Bunca yıldır okuduklarım, yazdıklarım… Muhakkak ki bana hiçbir şey bilmediğimi hatırlatıyor. Hiçbir şey bilmiyorken de bir nebze olsun ilmin ışığından faydalanma fırsatı veriyor. İlim ne içindir, diye de bu yıllar boyunca sorular sormama vesile oluyor.

Peki, bilim ne içindir? Büyük filozof Farabi’den mealen; İlim, tanrısal bir hakikatin neticesinde ortaya çıkan düzeni, akıl ve gözlemle kavramaktır. Bu kavranışın akabinde oluşan ifadeler bütünüdür. Bu ilim, sosyal olayları da iklimsel fenomenleri de ve benzeri tüm doğal meseleleri de kapsamına alır. Lakin burada dikkat etmemiz gereken şey; ilmin bir ifade olmasıdır. Yani kendi içinizde tuttuğunuz şeyin bilim olmadığı rahatça söylenebilir. Zaten bilimin nihai hedefi de günün sonunda bilimsel bilginin pratiğe geçebilmesi ve böylelikle de insanlığa dolaylı ya da direkt fayda sağlayabilmesidir. Nitekim çağdaş toplumda da bu ifadelerin yani ilmin pratiğe geçmesi için bilim insanları çalışmalarını kitap, seminer, makale gibi çeşitli şekillerde yayınlar ve seslerini siyasetçi, iş insanı gibi pratik işler yapanlara duyurmaya çalışır. Zaten bu ilimden faydalananlar da mesut olur, başarı ve zenginlik onların yanındadır.

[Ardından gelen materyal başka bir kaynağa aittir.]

/-- **`Δ(c₀ + xα + yβ) = S_Δ[x, y]`**: on the symmetric elements of `ℤ[α, β]` Runge's (ternary) discriminant form is
the binary form `S_Δ` — independent of the scalar part `c₀` ("identically zero on `ℚ`").
[cite: Runge1999EndomorphismRingsAbelianSurfaces, §6 p. 294 and Cor. 9 (p. 295)] -/
theorem rungeDisc_comb_eq_discForm₂ (c₀ x y : ℤ) :
    rungeDisc ((c₀ • (1 : 𝕄ℤ) + x • humbertRatRep q + y • humbertRatRep q').map (Int.cast : ℤ → ℚ)) =
      discForm₂ q q' x y := by
  rw [comb_eq_rosatiMatrix, rungeDisc_map_rosatiMatrix, discForm₂_eq_humbertInvariant]

end DiscForm

/-! ## §3 `R ∩ ℚ(ω)` for a symmetric `ω = n + g(x′α + y′β)` with `g.c.d.(x′, y′) = 1` -/

section Optimal

variable {q q'}

/-- **`R ∩ ℚ(ω)` in coordinates**: for `ω = n + g(x′α + y′β)` (`g ≠ 0`, `g.c.d.(x′, y′) = 1`) an element of
`R = ℤ[α, β]` lies in `ℚ(ω) = ℚ1 + ℚω` iff it is `m + j(x′α + y′β)` with `m, j ∈ ℤ` — so `R ∩ ℚ(ω) = ℤ[x′α + y′β]`,
which contains `ℤ[ω] = ℤ + ℤ·g(x′α + y′β)` with index `|g|`. [cite: Runge1999EndomorphismRingsAbelianSurfaces, §6 Cor. 9 (ii) (p. 296: "`R ∩ ℚ(ω) = O`")] -/
theorem map_mem_span_pair_iff (hS : humbertInvariant q * humbertInvariant q' ≠ humbertPolar q q' ^ 2)
    {n g x' y' : ℤ} (hg : g ≠ 0) (hcop : IsCoprime x' y') {z : 𝕄ℤ} (hz : z ∈ humbertPairOrder q q') :
    z.map (Int.cast : ℤ → ℚ) ∈ Submodule.span ℚ
        ({1, (n • (1 : 𝕄ℤ) + (g * x') • humbertRatRep q + (g * y') • humbertRatRep q').map (Int.cast : ℤ → ℚ)} : Set 𝕄) ↔
      ∃ m j : ℤ, z = m • (1 : 𝕄ℤ) + j • (x' • humbertRatRep q + y' • humbertRatRep q') := by
  obtain ⟨c, hc⟩ := exists_eq_comb_of_mem_humbertPairOrder q q' hz
  have hc' : z = c 0 • (1 : 𝕄ℤ) + c 1 • humbertRatRep q + c 2 • humbertRatRep q' +
      c 3 • (humbertRatRep q * humbertRatRep q') := by
    rw [hc]; simp [Fin.sum_univ_four, humbertPairFamInt]
  have hω : (n • (1 : 𝕄ℤ) + (g * x') • humbertRatRep q + (g * y') • humbertRatRep q').map (Int.cast : ℤ → ℚ) =
      (n : ℚ) • (1 : 𝕄) + ((g * x' : ℤ) : ℚ) • αℚ + ((g * y' : ℤ) : ℚ) • βℚ := by
    simp only [castQ_add, castQ_smul, castQ_one]
  constructor
  · intro hmem
    rw [Submodule.mem_span_pair] at hmem
    obtain ⟨a, b, hab⟩ := hmem
    rw [hω, hc'] at hab
    simp only [castQ_add, castQ_smul, castQ_mul, castQ_one] at hab
    -- compare coordinates
    have hab' : (a + b * n) • (1 : 𝕄) + (b * (g * x')) • αℚ + (b * (g * y')) • βℚ + (0 : ℚ) • (αℚ * βℚ) =
        (c 0 : ℚ) • (1 : 𝕄) + (c 1 : ℚ) • αℚ + (c 2 : ℚ) • βℚ + (c 3 : ℚ) • (αℚ * βℚ) := by
      rw [← hab]; push_cast; module
    obtain ⟨e₀, e₁, e₂, e₃⟩ := coords_eq_of_comb_eq_rat q q' hS hab'
    -- `b g ∈ ℤ` by Bezout
    obtain ⟨u, v, huv⟩ := hcop
    have hbg : b * g = ((u * c 1 + v * c 2 : ℤ) : ℚ) := by
      push_cast
      rw [← e₁, ← e₂]
      have : (u : ℚ) * x' + v * y' = 1 := by exact_mod_cast huv
      linear_combination (-(b * g)) * this
    refine ⟨c 0, u * c 1 + v * c 2, ?_⟩
    have h1 : c 1 = (u * c 1 + v * c 2) * x' := by
      have : (c 1 : ℚ) = ((u * c 1 + v * c 2 : ℤ) : ℚ) * x' := by rw [← hbg, ← e₁]; ring
      exact_mod_cast this
    have h2 : c 2 = (u * c 1 + v * c 2) * y' := by
      have : (c 2 : ℚ) = ((u * c 1 + v * c 2 : ℤ) : ℚ) * y' := by rw [← hbg, ← e₂]; ring
      exact_mod_cast this
    have h3 : c 3 = 0 := by exact_mod_cast e₃.symm
    rw [hc', h3, zero_smul, add_zero, smul_add, smul_smul, smul_smul, ← h1, ← h2, add_assoc]
  · rintro ⟨m, j, rfl⟩
    rw [Submodule.mem_span_pair]
    refine ⟨(m : ℚ) - (j : ℚ) / g * n, (j : ℚ) / g, ?_⟩
    have hgQ : (g : ℚ) ≠ 0 := by exact_mod_cast hg
    have e1 : (j : ℚ) / g * g = j := div_mul_cancel₀ _ hgQ
    rw [hω]
    simp only [castQ_add, castQ_smul, castQ_one]
    push_cast
    have hsc : ((j : ℚ) / g) • ((n : ℚ) • (1 : 𝕄) + ((g : ℚ) * x') • αℚ + ((g : ℚ) * y') • βℚ) =
        ((j : ℚ) / g * n) • (1 : 𝕄) + ((j : ℚ) * x') • αℚ + ((j : ℚ) * y') • βℚ := by
      rw [smul_add, smul_add, smul_smul, smul_smul, smul_smul, ← mul_assoc ((j : ℚ) / g) (g : ℚ) (x' : ℚ),
        ← mul_assoc ((j : ℚ) / g) (g : ℚ) (y' : ℚ), e1]
    rw [hsc]
    module
import Summits.HubbardSuperconductivity.HubbardSuperconductivity.Theorems.AnisotropyChordTransferFibre3FinXDEvalW

/-!
# Route `AnisotropyChord` / H0 rotor rung: FIN per-`L` row-D (KT-2a″) cell facts, `L = 13`, cells 50–51

Kernel facts `xdCellAny0 13 (49/50) la lb aD = true` (in-kernel point tables, zero data; `decide +kernel`) for the combined-cell
grid of `L = 13` (g5 design, 1–2.5 % cells); assembled in `…FinXDThirteen`.  Prover seat `hubbard-h0-rotor-p3` g7; helper for piece A =
stmt-HubbardSuperconductivity-23918 of rung 19089 (`--supports`, helper class).  WHAT THIS IS NOT: nothing here proves superconductivity in the
Hubbard model (rotor TARGET as worded stays FALSE, g15 verdict); kernel facts for ONE hypothesis of ONE conditional reduction.  No sorry.
-/

set_option linter.dupNamespace false
set_option autoImplicit false

namespace Summit.HubbardSuperconductivity.HubbardSuperconductivity.Theorems.AnisotropyChord.Transfer.Fibre3

namespace FinXD

/-- cell 50 of `L = 13` (`cert`). [folklore] -/
theorem xd13_50 : xdCellAny0 13 (49/50 : ℚ) 1157179992334661 1186109492143028 (7/100 : ℚ) = true := by (rw [← xdCellAnyW0_eq]; decide +kernel)

/-- cell 51 of `L = 13` (`cert`). [folklore] -/
theorem xd13_51 : xdCellAny0 13 (49/50 : ℚ) 1186109492143028 1215762229446604 (7/100 : ℚ) = true := by (rw [← xdCellAnyW0_eq]; decide +kernel)

end FinXD

end Summit.HubbardSuperconductivity.HubbardSuperconductivity.Theorems.AnisotropyChord.Transfer.Fibre3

İşte ilim peşinde koşmak da böyle bir şeydir. Ya da en azından benim için budur. Zaten ben de bu köşede bir nebze olsun kendi öğrendiklerimle yorumladıklarımı sizinle paylaşmaya çalışacağım. Bu paylaşımlarım ise uzmanlık alanım tarih ve çevresinde geçecek. Zaman zaman da disiplinler arası bakışlarla öz bir halde bazı güncel ekonomik ve siyasi mevzulara da dalmaya çalışacağım.

Bu sefer ise tarihin ne olduğuyla alakalı bir iki satır karalayacağım.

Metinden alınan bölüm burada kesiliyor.